Conveyancing instructions have registered a sharp rise since last week’s widespread withdrawal of mortgage products, according to conveybuddy.
The conveyancing distributor said that brokers rushed to secure deals for clients ahead of their removal.
conveybuddy recorded a 26% week-on-week increase in total instructions on its platform, which it said pointed to a shift in broker behaviour as lenders pulled a range of products and adjusted pricing. This came amid changes in market sentiment around rates and funding, in response to events in the Middle East.
The data showed the uplift was most pronounced in the remortgage space, with instructions rising by 32% week-on-week. Purchase cases also saw a notable increase, with transactional instructions up 21%.
conveybuddy suggested that the surge was not driven by new demand entering the market, but by existing business being brought forward to meet lender deadlines. The platform said brokers ensured mortgage applications were submitted before products were withdrawn or rates increased, creating a short-term spike in activity.

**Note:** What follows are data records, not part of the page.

import Literature.NumberTheory.EllipticCurves.FormalInvariantDerivation
import Literature.NumberTheory.EllipticCurves.FormalGroupNegProofs
import HarnessLib

/-!
# The invariant derivatives of `x(z)` and `y(z)`: `Dx = 2y + a₁x + a₃`, `D(2y + a₁x + a₃) = 6x² + b₂x + b₄`,
# poles cleared (proofs only)

Trunk T-NT-EC (Literature/NumberTheory/EllipticCurves). Pure proof file on the way to the formal
Mazur–Tate theta relation (named fact `WeierstrassCurve.padicSigma_theta_formal`,
`CanonicalPAdicHeightThetaProofs.lean`; Blakestad–Grant 2023, Prop. 14). Blakestad–Grant's proof
compares second logarithmic derivatives along the invariant derivation `D = d/ω`
(`formalInvariantDerivation`, `FormalInvariantDerivation.lean`) and uses, besides the sigma
differential equation, only the function-field identities `Dx = 2y + a₁x + a₃`,
`D(2y + a₁x + a₃) = 6x² + b₂x + b₄` and the Weierstrass equation ("Lemma 10 … follows readily from
the group law on `E/K`"). This file proves them as identities of honest power series in the
parameter `z = -x/y`, for the tree's pole-cleared expansions `X = z²x(z) = formalXMulSq`,
`B = w/z³ = formalWDivCube` (`X·B = 1`), `η = (ω/dz)⁻¹ = formalEta`, over ANY commutative ring:

* `two_mul_formalWDivCube_add_mul_formalEta` — `(2B + zB')·η = B(2 - a₁z - a₃z³B)` (the key
  identity behind `ω·η = 1`, `FormalInvariantDerivation.lean`, here over every ring);
* `formalXMulSq_sq_eq` — **the Weierstrass equation in `X`**: `X² = X³ + a₁zX² + a₂z²X² + a₃z³X +
  a₄z⁴X + a₆z⁶` (`y² + a₁xy + a₃y = x³ + ⋯` times `z⁶`, with `z³y = -X`, `z²x = X`);
* `formalEta_mul_formalXMulSq` — `η·X = 3X² - 2X + 2a₁zX + 2a₂z²X + a₃z³ + a₄z⁴`
  (i.e. `η = z²(3x² + 2a₂x + a₄ - a₁y)/… `, the value of `dz/ω`);
* `X_mul_formalInvariantDerivation_formalXMulSq` — **`Dx = 2y + a₁x + a₃`**, cleared:
  `z·D(X) = 2ηX + Ỹ` with `Ỹ := (a₁z - 2)X + a₃z³ = z³(2y + a₁x + a₃)`;
* `formalYTilde_sq` — **`(2y + a₁x + a₃)² = 4x³ + b₂x² + 2b₄x + b₆`**, cleared:
  `Ỹ² = 4X³ + b₂z²X² + 2b₄z⁴X + b₆z⁶`;
* `X_mul_formalInvariantDerivation_formalYTilde` — **`D(2y + a₁x + a₃) = 6x² + b₂x + b₄`**,
  cleared: `z·D(Ỹ) = 3ηỸ + 6X² + b₂z²X + b₄z⁴`;
* `formalXMulSq_sq_mul_formalInvariantDerivation_xInv`, `…_sq_xInv` — for `ξ := z²B = 1/x`:
  `X²·Dξ = -zỸ` and `X³·D²ξ = 2Ỹ² - X(6X² + b₂z²X + b₄z⁴)` (`D(1/x) = -(2y+a₁x+a₃)/x²`, …).

## Sources

* C. Blakestad, D. Grant, J. Number Theory 249 (2023) (arXiv:1903.02480), §2 (the derivation
  `D = d/ω = 2y d/dx` on the function field), §3 Lemma 10, Prop. 14.
* J. H. Silverman, *AEC* 2nd ed. (2009), III.1 (`b₂, b₄, b₆`, `(2y + a₁x + a₃)² = 4x³ + b₂x² +
  2b₄x + b₆`), IV.1 (`x(z) = z/w`, `y(z) = -1/w`, `ω(z)`).

## Design notes

Everything is an identity in `R⟦z⟧`; divisions by `z` are performed by `PowerSeries.X_mul_cancel`
and divisions by the unit `B` by `IsUnit.mul_left_cancel`. No definitions, no named facts:
`Ỹ` and `ξ` are written out (`(C a₁ X - 2)·formalXMulSq + C a₃ X³`, `X²·formalWDivCube`).
-/

noncomputable section

open PowerSeries Literature.NumberTheory.EllipticCurves

namespace WeierstrassCurve

variable {R : Type*} [CommRing R] (W : WeierstrassCurve R)

/-! ### The key identity `(2B + zB')η = B(2 - a₁z - a₃z³B)` over any ring -/

/-- **`(2B + zB')·η = B·(2 - a₁z - a₃z³B)`** for `B = w/z³`, `η = 1 - f_w(z, w(z))`: implicit
differentiation of the fixed point `w = f(z, w)` plus Euler's identity for the cubic `f`
(the computation behind `ω·η = 1`; valid over every commutative ring).
[Silverman AEC IV.1 (expansion of `ω(z)`)] [folklore] -/
theorem two_mul_formalWDivCube_add_mul_formalEta :
    (2 * W.formalWDivCube + X * d⁄dX R W.formalWDivCube) * W.formalEta =
      W.formalWDivCube * (2 - C W.a₁ * X - C W.a₃ * X ^ 3 * W.formalWDivCube) := by
  set B := W.formalWDivCube with hB
  have hwB : W.formalW = X ^ 3 * B := W.formalW_eq_X_pow_mul_formalWDivCube
  have hdw : d⁄dX R (X ^ 3 * B) = 3 * X ^ 2 * B + X ^ 3 * d⁄dX R B := by
    rw [Derivation.leibniz, Derivation.leibniz_pow, derivative_X, smul_eq_mul, smul_eq_mul]
    simp only [nsmul_eq_mul, Nat.cast_ofNat]
    ring
  have h1 := W.derivative_formalW
  have h2 := W.formalWStep_formalW
  rw [formalWStep] at h2
  rw [hwB, hdw] at h1
  rw [hwB] at h2
  have h3 : X ^ 3 * ((2 * B + X * d⁄dX R B) * W.formalEta) =
      X ^ 3 * (B * (2 - C W.a₁ * X - C W.a₃ * X ^ 3 * B)) := by
    rw [W.formalEta_def, hwB]
    linear_combination X * h1 + 3 * h2
  exact PowerSeries.X_pow_mul_cancel h3

/-! ### The Weierstrass equation and `η` in terms of `X = z²x` -/

/-- **The Weierstrass equation in `X = z²x(z)`**: `X² = X³ + a₁zX² + a₂z²X² + a₃z³X + a₄z⁴X + a₆z⁶`
(the equation `y² + a₁xy + a₃y = x³ + a₂x² + a₄x + a₆` multiplied by `z⁶`, using `z²x = X`,
`z³y = -X`; equivalently the curve relation for `B = X⁻¹` times `X³`).
[Silverman AEC IV.1 (the expansions of `x(z)`, `y(z)` satisfy the Weierstrass equation)] [folklore] -/
theorem formalXMulSq_sq_eq :
    W.formalXMulSq ^ 2 = W.formalXMulSq ^ 3 + C W.a₁ * X * W.formalXMulSq ^ 2 +
      C W.a₂ * X ^ 2 * W.formalXMulSq ^ 2 + C W.a₃ * X ^ 3 * W.formalXMulSq +
      C W.a₄ * X ^ 4 * W.formalXMulSq + C W.a₆ * X ^ 6 := by
  have hRel := W.formalWDivCube_eq
  have hBX := W.formalWDivCube_mul_formalXMulSq
  set B := W.formalWDivCube
  set Xs := W.formalXMulSq
  linear_combination Xs ^ 3 * hRel - (Xs ^ 2 - C W.a₁ * X * Xs ^ 2 - C W.a₂ * X ^ 2 * Xs ^ 2 -
    (C W.a₃ * X ^ 3 + C W.a₄ * X ^ 4) * (1 + B * Xs) * Xs -
    C W.a₆ * X ^ 6 * (1 + B * Xs + B ^ 2 * Xs ^ 2)) * hBX

/-- **`η·X = 3X² - 2X + 2a₁zX + 2a₂z²X + a₃z³ + a₄z⁴`**: the inverse invariant differential
`η = dz/ω` times `z²x`, as a polynomial in `z` and `X` (from `η = 1 - f_w(z, w)`, `w = z³/X` and the
Weierstrass equation). [Silverman AEC IV.1] [folklore] -/
theorem formalEta_mul_formalXMulSq :
    W.formalEta * W.formalXMulSq = 3 * W.formalXMulSq ^ 2 - 2 * W.formalXMulSq +
      2 * C W.a₁ * X * W.formalXMulSq + 2 * C W.a₂ * X ^ 2 * W.formalXMulSq + C W.a₃ * X ^ 3 +
      C W.a₄ * X ^ 4 := by
  have hEX := W.formalXMulSq_sq_eq
  have hBX := W.formalWDivCube_mul_formalXMulSq
  have hwB : W.formalW = X ^ 3 * W.formalWDivCube := W.formalW_eq_X_pow_mul_formalWDivCube
  rw [W.formalEta_def, hwB]
  set B := W.formalWDivCube
  set Xs := W.formalXMulSq
  linear_combination (-(2 * C W.a₃ * X ^ 3 + 2 * C W.a₄ * X ^ 4 +
      3 * (Xs - Xs ^ 2 - C W.a₁ * X * Xs - C W.a₂ * X ^ 2 * Xs - C W.a₃ * X ^ 3 - C W.a₄ * X ^ 4) +
      3 * (Xs - Xs ^ 2 - C W.a₁ * X * Xs - C W.a₂ * X ^ 2 * Xs - C W.a₃ * X ^ 3 - C W.a₄ * X ^ 4) *
        B * Xs)) * hBX + (3 * B ^ 2 * Xs) * hEX

/-! ### `Dx = 2y + a₁x + a₃` -/

/-- **`Dx = 2y + a₁x + a₃` in the parameter `z`, poles cleared**: with `D = d/ω = η·d/dz`,
`X = z²x` and `Ỹ := (a₁z - 2)X + a₃z³ = z³(2y + a₁x + a₃)` (`z³y = -X`),
`z · D(X) = 2ηX + Ỹ` — i.e. `D(X/z²) = Ỹ/z³`, which is `dx/ω = 2y + a₁x + a₃`, the defining property
of `ω = dx/(2y + a₁x + a₃)`. [Blakestad–Grant 2023, §2 (`D = d/ω`); Silverman AEC III.1, IV.1]
[folklore] -/
theorem X_mul_formalInvariantDerivation_formalXMulSq :
    X * W.formalInvariantDerivation W.formalXMulSq =
      2 * W.formalEta * W.formalXMulSq + ((C W.a₁ * X - 2) * W.formalXMulSq + C W.a₃ * X ^ 3) := by
  rw [formalInvariantDerivation_apply]
  have hkey := W.two_mul_formalWDivCube_add_mul_formalEta
  have hBX := W.formalWDivCube_mul_formalXMulSq
  have hdBX : W.formalWDivCube * d⁄dX R W.formalXMulSq +
      W.formalXMulSq * d⁄dX R W.formalWDivCube = 0 := by
    have h := congrArg (d⁄dX R) hBX
    rwa [Derivation.leibniz, Derivation.map_one_eq_zero, smul_eq_mul, smul_eq_mul] at h
  have hu : IsUnit (W.formalWDivCube ^ 2) := by
    refine IsUnit.pow 2 ?_
    rw [PowerSeries.isUnit_iff_constantCoeff, constantCoeff_formalWDivCube]
    exact isUnit_one
  refine hu.mul_left_cancel ?_
  set B := W.formalWDivCube
  set Xs := W.formalXMulSq
  set η := W.formalEta
  linear_combination (X * η * B) * hdBX -
    (X * η * d⁄dX R B + 2 * η * B + (C W.a₁ * X - 2) * B) * hBX - hkey

/-! ### The Weierstrass equation for `Ỹ = z³(2y + a₁x + a₃)` and `D Ỹ` -/

/-- **`(2y + a₁x + a₃)² = 4x³ + b₂x² + 2b₄x + b₆`, poles cleared**:
`Ỹ² = 4X³ + b₂z²X² + 2b₄z⁴X + b₆z⁶` for `Ỹ = (a₁z - 2)X + a₃z³`. [Silverman AEC III.1 (the
`b`-form of the Weierstrass equation)] [folklore] -/
theorem formalYTilde_sq :
    ((C W.a₁ * X - 2) * W.formalXMulSq + C W.a₃ * X ^ 3) ^ 2 =
      4 * W.formalXMulSq ^ 3 + C W.b₂ * X ^ 2 * W.formalXMulSq ^ 2 +
      2 * C W.b₄ * X ^ 4 * W.formalXMulSq + C W.b₆ * X ^ 6 := by
  have hEX := W.formalXMulSq_sq_eq
  simp only [b₂, b₄, b₆, map_add, map_mul, map_pow, map_ofNat]
  linear_combination (4 : R⟦X⟧) * hEX

/-- **`D(2y + a₁x + a₃) = 6x² + b₂x + b₄`, poles cleared**: `z · D(Ỹ) = 3ηỸ + 6X² + b₂z²X + b₄z⁴`
(from `Dx = 2y + a₁x + a₃`, `Dz = η` and the value of `η·X`). [Blakestad–Grant 2023, §2
(`D y = (3x² + 2a₂x + a₄ - a₁y)`-type rules for `D = d/ω`); Silverman AEC III.1] [folklore] -/
theorem X_mul_formalInvariantDerivation_formalYTilde :
    X * W.formalInvariantDerivation ((C W.a₁ * X - 2) * W.formalXMulSq + C W.a₃ * X ^ 3) =
      3 * W.formalEta * ((C W.a₁ * X - 2) * W.formalXMulSq + C W.a₃ * X ^ 3) +
      6 * W.formalXMulSq ^ 2 + C W.b₂ * X ^ 2 * W.formalXMulSq + C W.b₄ * X ^ 4 := by
  have hF1 := W.X_mul_formalInvariantDerivation_formalXMulSq
  have hηX := W.formalEta_mul_formalXMulSq
  have hD : W.formalInvariantDerivation ((C W.a₁ * X - 2) * W.formalXMulSq + C W.a₃ * X ^ 3) =
      C W.a₁ * W.formalEta * W.formalXMulSq +
        (C W.a₁ * X - 2) * W.formalInvariantDerivation W.formalXMulSq +
        3 * C W.a₃ * X ^ 2 * W.formalEta := by
    have h2 : W.formalInvariantDerivation (2 : R⟦X⟧) = 0 := Derivation.map_natCast _ 2
    simp only [map_add, map_sub, Derivation.leibniz, Derivation.leibniz_pow,
      formalInvariantDerivation_C, formalInvariantDerivation_X, h2, smul_eq_mul, nsmul_eq_mul,
      Nat.cast_ofNat, Nat.add_one_sub_one, sub_zero]
    ring
  rw [hD]
  simp only [b₂, b₄, map_add, map_mul, map_pow, map_ofNat]
  set Xs := W.formalXMulSq
  set η := W.formalEta
  set DX := W.formalInvariantDerivation W.formalXMulSq
  linear_combination (C W.a₁ * X - 2) * hF1 + 2 * hηX

/-! ### `ξ = 1/x = z²B`: `D(1/x)` and `D²(1/x)` -/

/-- **`D(1/x)`, cleared**: for `ξ := z²·B = z²/X = 1/x(z)` one has `Dξ = zB(2 - a₁z - a₃z³B)`, hence
`X² · Dξ = -z·Ỹ` (`D(1/x) = -(2y + a₁x + a₃)/x²`). [Blakestad–Grant 2023, §3 Lemma 10 (the
computation of `D(D(x - x(u))/(x - x(u)))`)] [folklore] -/
theorem formalXMulSq_sq_mul_formalInvariantDerivation_xInv :
    W.formalXMulSq ^ 2 * W.formalInvariantDerivation (X ^ 2 * W.formalWDivCube) =
      -(X * ((C W.a₁ * X - 2) * W.formalXMulSq + C W.a₃ * X ^ 3)) := by
  have hkey := W.two_mul_formalWDivCube_add_mul_formalEta
  have hBX := W.formalWDivCube_mul_formalXMulSq
  have hD : W.formalInvariantDerivation (X ^ 2 * W.formalWDivCube) =
      X * ((2 * W.formalWDivCube + X * d⁄dX R W.formalWDivCube) * W.formalEta) := by
    rw [formalInvariantDerivation_apply, Derivation.leibniz, Derivation.leibniz_pow, derivative_X,
      smul_eq_mul, smul_eq_mul]
    simp only [nsmul_eq_mul, Nat.cast_ofNat]
    ring
  rw [hD, hkey]
  set B := W.formalWDivCube
  set Xs := W.formalXMulSq
  linear_combination (X * (2 - C W.a₁ * X) * Xs - C W.a₃ * X ^ 4 * (1 + B * Xs)) * hBX

/-- **`D²(1/x)`, cleared**: `X³ · D(Dξ) = 2Ỹ² - X(6X² + b₂z²X + b₄z⁴)` for `ξ = z²B = 1/x`
(`D²(1/x) = 2(2y+a₁x+a₃)²/x³ - (6x² + b₂x + b₄)/x²`). [Blakestad–Grant 2023, §3 Lemma 10]
[folklore] -/
theorem formalXMulSq_cube_mul_formalInvariantDerivation_sq_xInv :
    W.formalXMulSq ^ 3 *
        W.formalInvariantDerivation (W.formalInvariantDerivation (X ^ 2 * W.formalWDivCube)) =
      2 * ((C W.a₁ * X - 2) * W.formalXMulSq + C W.a₃ * X ^ 3) ^ 2 -
        W.formalXMulSq * (6 * W.formalXMulSq ^ 2 + C W.b₂ * X ^ 2 * W.formalXMulSq + C W.b₄ * X ^ 4) := by
  have hξ1 := W.formalXMulSq_sq_mul_formalInvariantDerivation_xInv
  have hF1 := W.X_mul_formalInvariantDerivation_formalXMulSq
  have hF2 := W.X_mul_formalInvariantDerivation_formalYTilde
  set Dξ := W.formalInvariantDerivation (X ^ 2 * W.formalWDivCube) with hDξ
  -- differentiate `X²·Dξ = -zỸ`
  have hd : W.formalXMulSq ^ 2 * W.formalInvariantDerivation Dξ +
      2 * W.formalXMulSq * W.formalInvariantDerivation W.formalXMulSq * Dξ =
      -(X * W.formalInvariantDerivation ((C W.a₁ * X - 2) * W.formalXMulSq + C W.a₃ * X ^ 3) +
        ((C W.a₁ * X - 2) * W.formalXMulSq + C W.a₃ * X ^ 3) * W.formalEta) := by
    have h := congrArg W.formalInvariantDerivation hξ1
    simp only [Derivation.leibniz, Derivation.leibniz_pow, map_neg, smul_eq_mul, nsmul_eq_mul,
      Nat.cast_ofNat, Nat.add_one_sub_one, pow_one, formalInvariantDerivation_X] at h
    linear_combination h
  -- multiply by `z·X` and cancel `z`
  apply PowerSeries.X_mul_cancel
  set D := W.formalInvariantDerivation
  set Xs := W.formalXMulSq
  set η := W.formalEta
  linear_combination X * Xs * hd - 2 * (Xs ^ 2 * Dξ) * hF1 -
    2 * (2 * η * Xs + ((C W.a₁ * X - 2) * Xs + C W.a₃ * X ^ 3)) * hξ1 - X * Xs * hF2

end WeierstrassCurve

“We saw a clear and immediate reaction from brokers last week as lenders began withdrawing products and repricing,” commented conveybuddy CEO, Harpal Singh. “Advisers quite rightly focused on getting mortgage applications submitted in a very short period of time, but what was equally noticeable was the immediate follow-through into conveyancing instructions.
“What this shows is that when brokers move, the rest of the process moves with them. Conveyancing isn’t an afterthought in these moments, it becomes part of the same urgency to protect the client’s position.
“This wasn’t organic growth in the market – it was a reaction to a closing window. Brokers were effectively accelerating decisions, particularly on remortgage cases where they had more control over timing. That kind of ‘now or never’ moment creates immediate pressure not just on advisers, but across the entire transaction chain, including conveyancers.”